Cuando era joven y progre (valga la redundancia), allá por los
setenta del siglo pasado, me quedé horrorizado cuando me informaron de que una
conocida de la Universidad comía con cocacola. Atribuí la extravagancia a que
la joven -rica por familia-, procedía de un país sudamericano próximo a los
Estados Unidos. Pero hete aquí que, un siglo
más tarde, yo mismo, sin ir más lejos, acompaño muchos días mis comidas con este
denigrado y pecaminoso refresco. Siempre cocacola zero, debo precisar. Esto
merece una explicación, que facilito altruistamente a la corrección política,
dietética y, si me apuran, macrobiótica dominante.
Bebo cocacola porque no me gusta comer con agua. La insipidez
del agua, en opinión de mi caprichoso paladar, no casa bien con los alimentos.
En realidad, lo más habitual es que acompañe mis comidas con vino. Durante
bastante tiempo con vino blanco (chardonay de Somontano preferiblemente), en
alternancia con el tinto de Rioja (o de Ribera o de Toro si lo hubiere). Desde
hace unos pocos meses voy dejando de lado el blanco, porque resulta
excesivamente estimulante para mi cerebro, ya de por sí suficientemente
estimulado por el medio ambiente social e informativo.
El caso es que yo no soy hombre de “una copita de vino en la
comida”. Como tampoco era de los que se fumaban uno o dos cigarritos después de
comer. Ese tipo de moderación no
forma parte de mi código genético o, mejor dicho, sólo forma parte
temporalmente. Mi tendencia natural, en cuanto me descuido o degusto algún
plato particularmente sabroso (lo que ocurre con frecuencia porque mi cocinera además
de adorable es excepcional) es a duplicar o triplicar la dosis cuando menos.
Habida cuenta de que uno ya va teniendo una edad, que mi capacidad de resistencia
al alcohol ha mermado mucho (al alcohol y a otros elixires), no ha habido más
remedio (por falta de tiempo más que nada) que limitar la ingesta de vino a las
cenas.
La cocacola es una bebida dulzona y estimulante. Cualquier cosa
menos la insípidez del agua (bebida grata también, pero siempre entre horas).

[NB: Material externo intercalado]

import Literature.MathematicalPhysics.QuantumFieldTheory.Balaban1983to89.B1Ineq358TreeDecaySum

/-!
# `Balaban1983to89.B2Ineq2116TreeDecayRegion` — T. Bałaban, *(Higgs)₂,₃ quantum fields in a finite volume. II. An upper bound*,
Commun. Math. Phys. **86** (1982) 555–594 [Balaban1982Higgs2]: the SUMMATION behind the region-sized remainders of Sect. 2 —
(2.57) p. 570 *"+ O((Lᵏε)^{κ₀})|Λ₇^{(k−1)′} ∩ Λ₇^{(k)c}|"*, Prop. 2.6 p. 580 *"the interaction terms localized in Bᵏ(Λ₇^{(k)}) … can be
estimated by O((Lᵏε)^κ)|Λ₇^{(k)}|"* and (2.116) p. 582 *"𝒫^{(K),Lᴷε}(Λ₇^{(K−1)}, B^{(K),ε}, ψ) ≦ O((Lᴷε)^{κ₀})|Λ₇^{(K)}|"* — PROVED on
the model's tori `T^{(k)}` (`HiggsLattice.Site P k`, distance (I.1.3) in lattice units): a polynomial of the printed shape (I.3.57)
whose kernels obey the tree-decay bound (I.3.58) AND VANISH UNLESS ONE OF THEIR POINTS LIES IN A REGION `Λ ⊂ T^{(k)}`, with field
arguments bounded pointwise, is bounded by `O(1)·|Λ|` — the number of points of the REGION, not of the torus — every constant explicit.
The region-localized companion of p14's `B1Ineq358TreeDecaySum` (the `O(1)·|T₁^{(k)}|` summation of part I p. 625), whose
`diam`/`treeConst`/`poly357` are used BY NAME

statement-level skeleton of published theorems with citation tags; proofs where landed; nothing here is a claim about the Yang–Mills mass gap

PDF held: `paper:balaban1982-cmp86-higgs23-ii` (journal page = PDF page + 554); p. 570 [PDF 16] (Prop. 2.1, (2.57)), p. 580 [PDF 26]
(Prop. 2.6), p. 582 [PDF 28] ((2.116)) read on the text layer `~/.lit/texts/paper-balaban1982-cmp86-higgs23-ii/p00{16,26,28}.txt`;
part I [Balaban1982Higgs1] p. 622 [PDF 20] (Prop. 3.2, (3.57)–(3.58)) as quoted in `B1Ineq358TreeDecaySum`.

CITATION HEADER (lean-in-tree rule).  Cell `lit-balaban` (HOME `run/shared/lean/pub/lit-balaban/`), unit `lit-balaban-typer` gen 17
(literature-prover-lit-balaban-typer-g17-0; the typer's own lineage = the concrete (Higgs)₂,₃ carriers and regions tower
`B2Eq28RegionsConcrete`/`B2Eq255RegionsWindow`/`B2Eq243RegionsTower`; TAKING line HOME/STATUS.md 2026-08-22T05:2xZ), file 1 of 2.
SKELETON rows **B2.Eq2.116** (owner r02, second reader r14; decl of record `B2Sect2Statements.Ineq2116` — untouched; file 2 inhabits it
for a displayed-input family) and **B2.Prop2.1** / **B2.Prop2.6** (cells only: the `O(·)|region|` shape).  USED BY NAME, never restated:
`B1Ineq358TreeDecaySum.{diam, tdist_le_diam, exp_neg_diam_le_prod, treeConst, poly357, abs_prod_leg_le, polyConst}` (p14 g12),
`B2Eq230CondShiftBound.sum_exp_neg_tdist_le` (the uniform one-point torus sum, typer g9), `B4Sect5Proof.latticeConst` (r01).

WHAT IS PRINTED (verbatim, text layer).  p. 570: *"Proposition 2.1. Under the conditions (2.55), we have 𝒫^{(k)}(Λ₇^{(k−1)′}, θ_kA^{(k)}, φ)
= −λ(Lᵏε) Σ_{x∈Bᵏ(Λ₇^{(k−1)′}∩Λ₇^{(k)c})} ηᵈ|φ^{(k)}(x)|⁴ + 𝒫^{(k)}(Λ₇^{(k)}, θ_kA^{(k)}, φ) + O((Lᵏε)^{κ₀})|Λ₇^{(k−1)′}∩Λ₇^{(k)c}|. (2.57) …
This theorem is a corollary of the analysis of the perturbation expansions."*  p. 580: *"Proposition 2.6. If in the interaction terms
localized in Bᵏ(Λ₇^{(k)}) we replace the propagator … then all the terms containing at least one difference of these propagators can be
estimated by O((Lᵏε)^κ)|Λ₇^{(k)}|."*  p. 582: *"D. The Final Step.  The procedure is continued until k = K, where K is such that Lᴷε ≦ ε₀,
Lᴷ⁺¹ε > ε₀. Then we estimate 𝒫^{(K),Lᴷε}(Λ₇^{(K−1)}, B^{(K),ε}, ψ) ≦ O((Lᴷε)^{κ₀})|Λ₇^{(K)}|. (2.116)"*  Part I p. 622 (Prop. 3.2): the
representation (3.57) `V^{(k)} = Σ_{n,m} Σ_{x₁…y_m} Σ_{j;μ} v^{(k)}(…; x₁,…,y_m) φ′_{j₁}(x₁)…A′_{μ_m}(y_m)` with `|v^{(k)}(…)| ≦ O(1)(Lᵏε)^{κ₀}
exp(−δ₀d(x₁,…,y_m))` (3.58), `d` = *"a length of the shortest graph connecting the points"*.

THE ARGUMENT (the print's «O(·)|Λ₇|», made explicit).  A term *"localized in Bᵏ(Λ₇^{(k)})"* has at least one of its points in the
region; pin that point: `e^{−δ·diam z} ≦ Π_{i≠i₀} e^{−(δ/r)|z_{i₀} − z_i|}` (every pairwise distance is `≦ diam`), sum the pinned point over
`Λ` and the `r = q − 1` others over the torus with the uniform one-point bound `Σ_y e^{−(δ/r)|x−y|} ≦ K_d(δ/r)`: `Σ_{z, z_{i₀}∈Λ} e^{−δ·diam z}
≦ |Λ|·K_d(δ/r)^r`; a union bound over the pinned coordinate costs a factor `q`.  Hence `|V_Λ| ≦ A₀·|Λ|·Σ_{q≦q̄} q(|Lbl|q₀)^q·treeConst_q`.

WHAT THIS FILE PROVES (kernel-checked, zero `sorry`; axioms standard; theorems + two `ℝ`-valued constants; no `Prop`-valued definition).
* §1 `diam_le_of_forall`, `diam_comp_perm` (the diameter is symmetric in the points); **`sum_exp_neg_diam_pin_zero_le`** /
  **`sum_exp_neg_diam_pin_le`** (`Σ_{z : Fin (r+1) → T^{(k)}, z_{i₀} ∈ Λ} e^{−δ·diam z} ≦ |Λ|·K_d(δ/r)^r`, any pinned coordinate `i₀`);
  **`sum_exp_neg_diam_loc_le`** (`Σ_{z : Fin q → T^{(k)}, ∃ i, z_i ∈ Λ} e^{−δ·diam z} ≦ q·|Λ|·treeConst_q`, every `q`).
* §2 `polyConstLoc` (`Σ_{q≦qmax} q·(nΛ·q₀)^q·treeConst_q`), `polyConstLoc_nonneg`, `polyConstLoc_le` (`≦ qmax·polyConst`: at most `qmax` times
  p14's torus constant), `sum_abs_term_loc_le`, and **`abs_poly357_loc_le`**: if the kernels of a polynomial of the shape (I.3.57) satisfy
  `|c(q; z; κ)| ≦ A₀e^{−δ₀·diam z}` and VANISH when no `z_i` lies in `Λ`, and the field components obey `|leg(l, x)| ≦ q₀`, then
  `|V| ≦ A₀·|Λ|·polyConstLoc(qmax, |Lbl|, q₀, d, δ₀)`.
* §3 the printed currency: **`abs_poly357_loc_le_scale`** — with `A₀ = C₀·s^{κ₀}` (`s = Lᵏε`), `|V| ≦ (C₀·polyConstLoc)·s^{κ₀}·|Λ|`, i.e. the
  shape `O((Lᵏε)^{κ₀})|Λ₇^{(k)}|` of (2.57)/(2.116) with its `O(1)` explicit and independent of `k`, `ε`, the torus and the region.
HONEST SCOPE.  Pure lattice combinatorics on the model's tori; NOTHING about the kernels of Bałaban's expansion themselves (Prop. 2.1 / Prop. 2.6 /
the bounds (I.3.58) are *"a corollary of the analysis of the perturbation expansions"* — paper III — and are NOT proved here or in file 2, which
DISPLAYS them as hypotheses exactly as p14's `B1Prop32InteractionBound` does for part I).  The Steiner length `d(…)` of (I.3.58) is not
formalised — only its consequence `d ≧ diam` is used, so the kernel hypothesis here is implied by (I.3.58) as printed.  *"Localized in Bᵏ(Λ₇)"* is
read as *at least one point of the term lies in the region* (the weakest reading; the all-points reading is a sub-case for `q ≧ 1`); a term with
no point (`q = 0`, a field-independent constant) carries no localization and its kernel is made to vanish by `hloc`.  Nothing here is summit
progress.
-/

open scoped BigOperators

El dulzor me gusta, porque mi naturaleza algo bipolar encuentra placer en la
alternancia entre lo dulce y lo salado. Me gustan también las cualidades
estimulantes de este líquido, particularmente apreciables en un individuo con tendencia
a la pasividad y a la pereza como es mi caso. Por si todo ello fuera poco, la
cocacola, en dosis sensatas, le sienta bien a mi sensible estómago. No me pregunten
la razón. Sólo puedo decirles que a uno de mis abuelos también le pasaba.
En fin, espero que ésta muy denigrada bebida pueda ser consumida
libremente por muchos años, si bien estoy dispuesto a considerar la posibilidad
de que, como ocurre con las cajetillas de tabaco, se etiqueten las botellas con
todo tipo de imágenes escatológicas. Será el precio a pagar por la corrección
política, dietética y, si me apuran, macrobiótica que nos ha tocado en suerte.